Sample 10 is a sample in the range of the chemical components of the present invention to which Ni is added, but has good mechanical properties. In addition, when an attempt was made to form a bracket by setting the tempering range of the pipe end to 50 mm, a product which did not hinder the function although some distortion remained was obtained.

Samples N0.11 to N14 are the results of evaluation of a sample in the chemical composition range of the present invention which has been subjected to calcium treatment. Sample NO. In No. 11, when the jig was pressed in, the material was broken and could not be processed.

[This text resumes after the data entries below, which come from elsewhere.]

import Summits.KontsevichZagierPeriods.KontsevichZagierPeriods.Theorems.SoloBlindPiTorsionSplit
import HarnessLib

/-!
# The lattice of splits of the summit statement

`SoloBlind.kz_iff_injective_evalQ` identifies `Literature.Periods.KZPeriodConjecture` with the
injectivity of the period map `evalQ : Q →+* ℝ` on the formal period ring `Q`.  For a class
`p : Q` write

* `Tors p` for "KZ up to `p`-power torsion": every class of period `0` is killed by a power of `p`
  (`∀ x, evalQ x = 0 → ∃ n, p ^ n * x = 0`);
* `(C)_p` for "`p` cancels": `p ∈ nonZeroDivisors Q`.

This file records, without any localisation machinery, how these statements move with `p` and
that the summit statement is recovered from a MIXED pair: for `p ∣ p'` with `evalQ p' ≠ 0`,

  `KZPeriodConjecture ↔ Tors p ∧ (C)_{p'}`      (`SoloBlind.kz_iff_torsion_and_cancel_of_dvd`).

`Tors` is monotone along divisibility (`SoloBlind.torsion_of_dvd`), `(C)` is antitone
(`SoloBlind.cancel_of_dvd`), classes of non-zero algebraic constants always cancel
(`SoloBlind.algebraMap_mem_nonZeroDivisors`), and for a unit `p` the torsion statement alone is
already the summit statement (`SoloBlind.kz_iff_torsion_of_isUnit`).  So the family of splits
"`KZ ↔ Tors p ∧ (C)_p`" is an interval family: the torsion half may be taken at the smallest
and the cancellation half at the largest element of any divisibility chain of classes of
non-zero period.
-/

namespace Summit.KontsevichZagierPeriods.KontsevichZagierPeriods.Theorems

open Literature.NumberTheory.Transcendental
open Literature.NumberTheory.Transcendental.KZ

namespace SoloBlind

/-! ## Monotonicity -/

/-- `Tors` is monotone along divisibility: if every period-zero class is `p`-power torsion and
`p ∣ p'`, then every period-zero class is `p'`-power torsion. -/
theorem torsion_of_dvd {p p' : Q} (hpp' : p ∣ p')
    (h : ∀ x : Q, evalQ x = 0 → ∃ n : ℕ, p ^ n * x = 0) :
    ∀ x : Q, evalQ x = 0 → ∃ n : ℕ, p' ^ n * x = 0 := by
  intro x hx
  obtain ⟨c, rfl⟩ := hpp'
  obtain ⟨n, hn⟩ := h x hx
  exact ⟨n, by linear_combination c ^ n * hn⟩

/-- `(C)` is antitone along divisibility: a divisor of a cancelling class cancels. -/
theorem cancel_of_dvd {p p' : Q} (hpp' : p ∣ p') (h : p' ∈ nonZeroDivisors Q) :
    p ∈ nonZeroDivisors Q := by
  obtain ⟨c, rfl⟩ := hpp'
  exact (mul_mem_nonZeroDivisors.mp h).1

/-- A cancelling class kills no non-zero class by any of its powers. -/
theorem eq_zero_of_pow_mul_eq_zero {p : Q} (h : p ∈ nonZeroDivisors Q) {x : Q} {n : ℕ}
    (hx : p ^ n * x = 0) : x = 0 :=
  (mul_left_mem_nonZeroDivisors_eq_zero_iff (pow_mem h n)).mp hx

/-- Classes of non-zero algebraic constants cancel: `(C)_p` holds for `p = algebraMap K₀ Q β`,
`β ≠ 0` (the case of a `0`-dimensional representation). -/
theorem algebraMap_mem_nonZeroDivisors {β : K₀} (hβ : β ≠ 0) :
    algebraMap K₀ Q β ∈ nonZeroDivisors Q :=
  ((IsUnit.mk0 β hβ).map (algebraMap K₀ Q)).mem_nonZeroDivisors

/-! ## The summit statement from a mixed pair -/

/-- **`Tors p ∧ (C)_{p'} ⟹ KZPeriodConjecture` whenever `p ∣ p'`** (no hypothesis on
periods). -/
theorem kz_of_torsion_of_cancel {p p' : Q} (hpp' : p ∣ p')
    (hT : ∀ x : Q, evalQ x = 0 → ∃ n : ℕ, p ^ n * x = 0) (hC : p' ∈ nonZeroDivisors Q) :
    Literature.Periods.KZPeriodConjecture := by
  rw [kz_iff_injective_evalQ, injective_iff_map_eq_zero]
  intro x hx
  obtain ⟨n, hn⟩ := hT x hx
  exact eq_zero_of_pow_mul_eq_zero (cancel_of_dvd hpp' hC) hn

/-- The summit statement gives `Tors p` for every `p` (with exponent `0`). -/
theorem torsion_of_kz (h : Literature.Periods.KZPeriodConjecture) (p : Q) :
    ∀ x : Q, evalQ x = 0 → ∃ n : ℕ, p ^ n * x = 0 := by
  intro x hx
  refine ⟨0, ?_⟩
  rw [pow_zero, one_mul]
  exact (injective_iff_map_eq_zero evalQ).mp (kz_iff_injective_evalQ.mp h) x hx

/-- **The interval split: for `p ∣ p'` with `evalQ p' ≠ 0`,
`KZPeriodConjecture ↔ Tors p ∧ (C)_{p'}`.** -/
theorem kz_iff_torsion_and_cancel_of_dvd {p p' : Q} (hpp' : p ∣ p') (hp' : evalQ p' ≠ 0) :
    Literature.Periods.KZPeriodConjecture ↔
      (∀ x : Q, evalQ x = 0 → ∃ n : ℕ, p ^ n * x = 0) ∧ p' ∈ nonZeroDivisors Q :=
  ⟨fun h => ⟨torsion_of_kz h p, mem_nonZeroDivisors_of_kz h hp'⟩,
    fun h => kz_of_torsion_of_cancel hpp' h.1 h.2⟩

/-- The diagonal case `p = p'`: `KZPeriodConjecture ↔ Tors p ∧ (C)_p` for any class of non-zero
period (the localisation-free form of the split). -/
theorem kz_iff_torsion_and_cancel_self {p : Q} (hp : evalQ p ≠ 0) :
    Literature.Periods.KZPeriodConjecture ↔
      (∀ x : Q, evalQ x = 0 → ∃ n : ℕ, p ^ n * x = 0) ∧ p ∈ nonZeroDivisors Q :=
  kz_iff_torsion_and_cancel_of_dvd (dvd_refl p) hp

/-- For a unit `p` the torsion statement alone is the summit statement. -/
theorem kz_iff_torsion_of_isUnit {p : Q} (hp : IsUnit p) :
    Literature.Periods.KZPeriodConjecture ↔
      ∀ x : Q, evalQ x = 0 → ∃ n : ℕ, p ^ n * x = 0 :=
  ⟨fun h => torsion_of_kz h p,
    fun h => kz_of_torsion_of_cancel (dvd_refl p) h hp.mem_nonZeroDivisors⟩

/-- In particular, with `p` the class of a non-zero algebraic constant `β`:
`KZPeriodConjecture ↔` every period-zero class is killed by a power of `β` — i.e. is `0`,
recovering `SoloBlind.kz_iff_injective_evalQ` as the bottom of the lattice. -/
theorem kz_iff_torsion_algebraMap {β : K₀} (hβ : β ≠ 0) :
    Literature.Periods.KZPeriodConjecture ↔
      ∀ x : Q, evalQ x = 0 → ∃ n : ℕ, algebraMap K₀ Q β ^ n * x = 0 :=
  kz_iff_torsion_of_isUnit ((IsUnit.mk0 β hβ).map (algebraMap K₀ Q))

end SoloBlind

end Summit.KontsevichZagierPeriods.KontsevichZagierPeriods.Theorems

Sample N with wide product slit width
O. No. 13 shows that the specimen did not buckle early in the static bending test and broke in the impact bending test and could not obtain the performance characteristics as a door impact beam.
O. Nos. 12 and 14 showed good characteristics.

Samples N0.15 to N18 investigate the effect of chemical components in the high carbon region. N0.
Nos. 15 and 17 have good mechanical properties even with high carbon, but the sample N0.16 with a high phosphorus content and the N0.18 with a carbon content outside the range of the present invention are static. In both the bending test and the impact bending test, the test piece breaks, and the mechanical properties required for the door impact beam cannot be obtained.

FIG. 1 shows the hardness distribution of the product of the present invention obtained by tempering a pipe end of 30 mm at 600 ° C. in comparison with that of a door impact beam whose pipe end is not quenched. It is clear that the product of the present invention has a high overall hardness, a gradual change, and a structure in which stress concentration does not occur.

[0042]

As described above, according to the present invention, a bracket-integrated door impact can be achieved at low cost by reducing the number of parts, omitting welding work, etc. while preserving the excellent properties of the current door impact beam. Could be a beam.

[Brief description of the drawings]

FIG. 1 is a diagram showing a relationship between a distance from a pipe end and hardness.

Claims (3)

[Claims] 1. A bracket-integrated door impact beam, wherein a slit width formed when a belt-shaped steel is formed into a cylindrical shape by roll forming is 3.0 mm or less in a final product. 2. A belt-shaped steel is formed into a cylindrical shape by roll forming, cut into a predetermined length, and reinforced by quenching.
Then, after re-cutting to a predetermined component length, heating and softening both pipe ends, and further opening both softened pipe ends through slits and processing them into a bracket shape, a bracket-integrated door impact characterized by the following features: Beam manufacturing method. 3. The length of the reheating portions at both ends is 20 mm to 15 mm.
3. The method of manufacturing a bracket-integrated door impact beam according to claim 2, wherein the re-heating temperature is 0 to 350 [deg.] C.